import Mathlib
import Literature.NumberTheory.Automorphic.ModularEisensteinSeries

/-!
# The theta series of `ℤz + ℤ` and the meromorphic continuation of `E(z, s)` for `SL₂(ℤ)`
(Iwaniec, *Spectral Methods of Automorphic Forms*, GSM 53, §3.4 (3.26)–(3.31), PDF pp. 46–47)

Seventeenth layer of the `provefact` decomposition of `Literature.NumberTheory.Automorphic.sl2BallCount_asymp`
(`HyperbolicLatticeCount.lean`), eighth brick of the spectral theory of `L²(SL₂(ℤ)\\ℍ)` behind
`Iwaniec2002_thm_7_4_modular` (`ModularPretrace.lean`). The `ModularSpectralDatum` there asks for the
Eisenstein series on the critical line `Re s = 1/2`, beyond the half-plane of absolute convergence
of `ModularEisensteinSeries.lean`. Iwaniec (p. 47) obtains the meromorphic continuation of `E(z, s)`
and the functional equation (3.31) `θ(s)E(z, s) = θ(1 - s)E(z, 1 - s)`, `θ(s) = π^{-s}Γ(s)ζ(2s)`
((3.27)), from the Fourier expansion (3.29) (`K`-Bessel functions, divisor sums). Here the *same
statements* are proved by Riemann's method instead — the route Mathlib supports end-to-end
(`WeakFEPair`, `jacobiTheta`/`Complex.tsum_exp_neg_quadratic`, `hasSum_mellin_pi_mul₀`):
`θ(s)E(z, s)` is half the completed Epstein zeta function of the binary quadratic form
`Q_z(c, d) = |cz + d|²/y`, i.e. the Mellin transform of the theta series of the lattice `ℤz + ℤ`.
Everything here is proved; nothing is vendored.

1. `qForm z v = |cz + d|²/y` and `thetaQ z t = Θ_z(t) = Σ_{(c,d) ∈ ℤ²} e^{-π t Q_z(c,d)}`:
   summability, the tail bound `Θ_z(t) - 1 ≤ e^{-π(t-1) r(z)²/y}(Θ_z(1) - 1)`, joint continuity
   in `(z, t)`.
2. **`Θ_z(1/t) = t Θ_z(t)`** (`thetaQ_functional_equation`) — Poisson summation in one variable
   (`tsum_exp_neg_sq_shift`) applied in `d` and the `(c, d) ↔ (d, c)` symmetry of the resulting dual
   series (`dTerm`, `thetaQ_eq_sqrt_mul_tsum`).
3. `thetaFEPair z : WeakFEPair ℂ` (`k = 1`, `ε = 1`, `f₀ = g₀ = 1`) and
   **`completedEisenstein z s = E*(z, s) := Λ_z(s)/2`**, defined for all `s`: entire part
   `completedEisenstein₀`, poles at `s = 0, 1` only (`completedEisenstein_eq`), holomorphy elsewhere,
   and the **functional equation `E*(z, 1 - s) = E*(z, s)`** ((3.31), `completedEisenstein_one_sub`).
4. **`E*(z, s) = π^{-s} Γ(s) ζ(2s) E(z, s)` for `Re s > 1`** (`completedEisenstein_eq_theta_mul`,
   (3.27)): the Mellin transform of `Θ_z - 1` termwise, and
   `Σ_{ℤ² ∖ 0} Q_z^{-s} = ζ(2s) Σ_{(c,d)=1} Q_z^{-s}` by sorting by the gcd
   (`tsum_esTerm_eq_zeta_mul`, after `EisensteinSeries.gammaSetDivGcdSigmaEquiv`).
5. **Automorphy for all `s`**: `Q_{Az}(v) = Q_z(vA)`, `Θ_{Az} = Θ_z`, `E*(Az, s) = E*(z, s)` for
   `A ∈ SL₂(ℤ)` (`completedEisenstein_smul`).

What is *not* here: that `E*(·, s)` is a `C²` eigenfunction of `Δ` beyond `Re s > 1` (next layer, by
analytic continuation of `L_k E* = h_k E*`), and the Fourier expansion itself.

## References
* [Iwaniec2002] H. Iwaniec, *Spectral Methods of Automorphic Forms*, 2nd ed., GSM 53, AMS 2002,
  §3.4, (3.26)–(3.31), PDF pp. 46–47; §3.1 (3.1), PDF p. 40.
-/

noncomputable section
________________
**PROBLEM TO SOLVE**
Output only the lines running from the line with "What is *not*" through the final line of the data, inclusive.

**EXERCISE RESULT**
What is *not* here: that `E*(·, s)` is a `C²` eigenfunction of `Δ` beyond `Re s > 1` (next layer, by
analytic continuation of `L_k E* = h_k E*`), and the Fourier expansion itself.

## References
* [Iwaniec2002] H. Iwaniec, *Spectral Methods of Automorphic Forms*, 2nd ed., GSM 53, AMS 2002,
  §3.4, (3.26)–(3.31), PDF pp. 46–47; §3.1 (3.1), PDF p. 40.
-/

noncomputable section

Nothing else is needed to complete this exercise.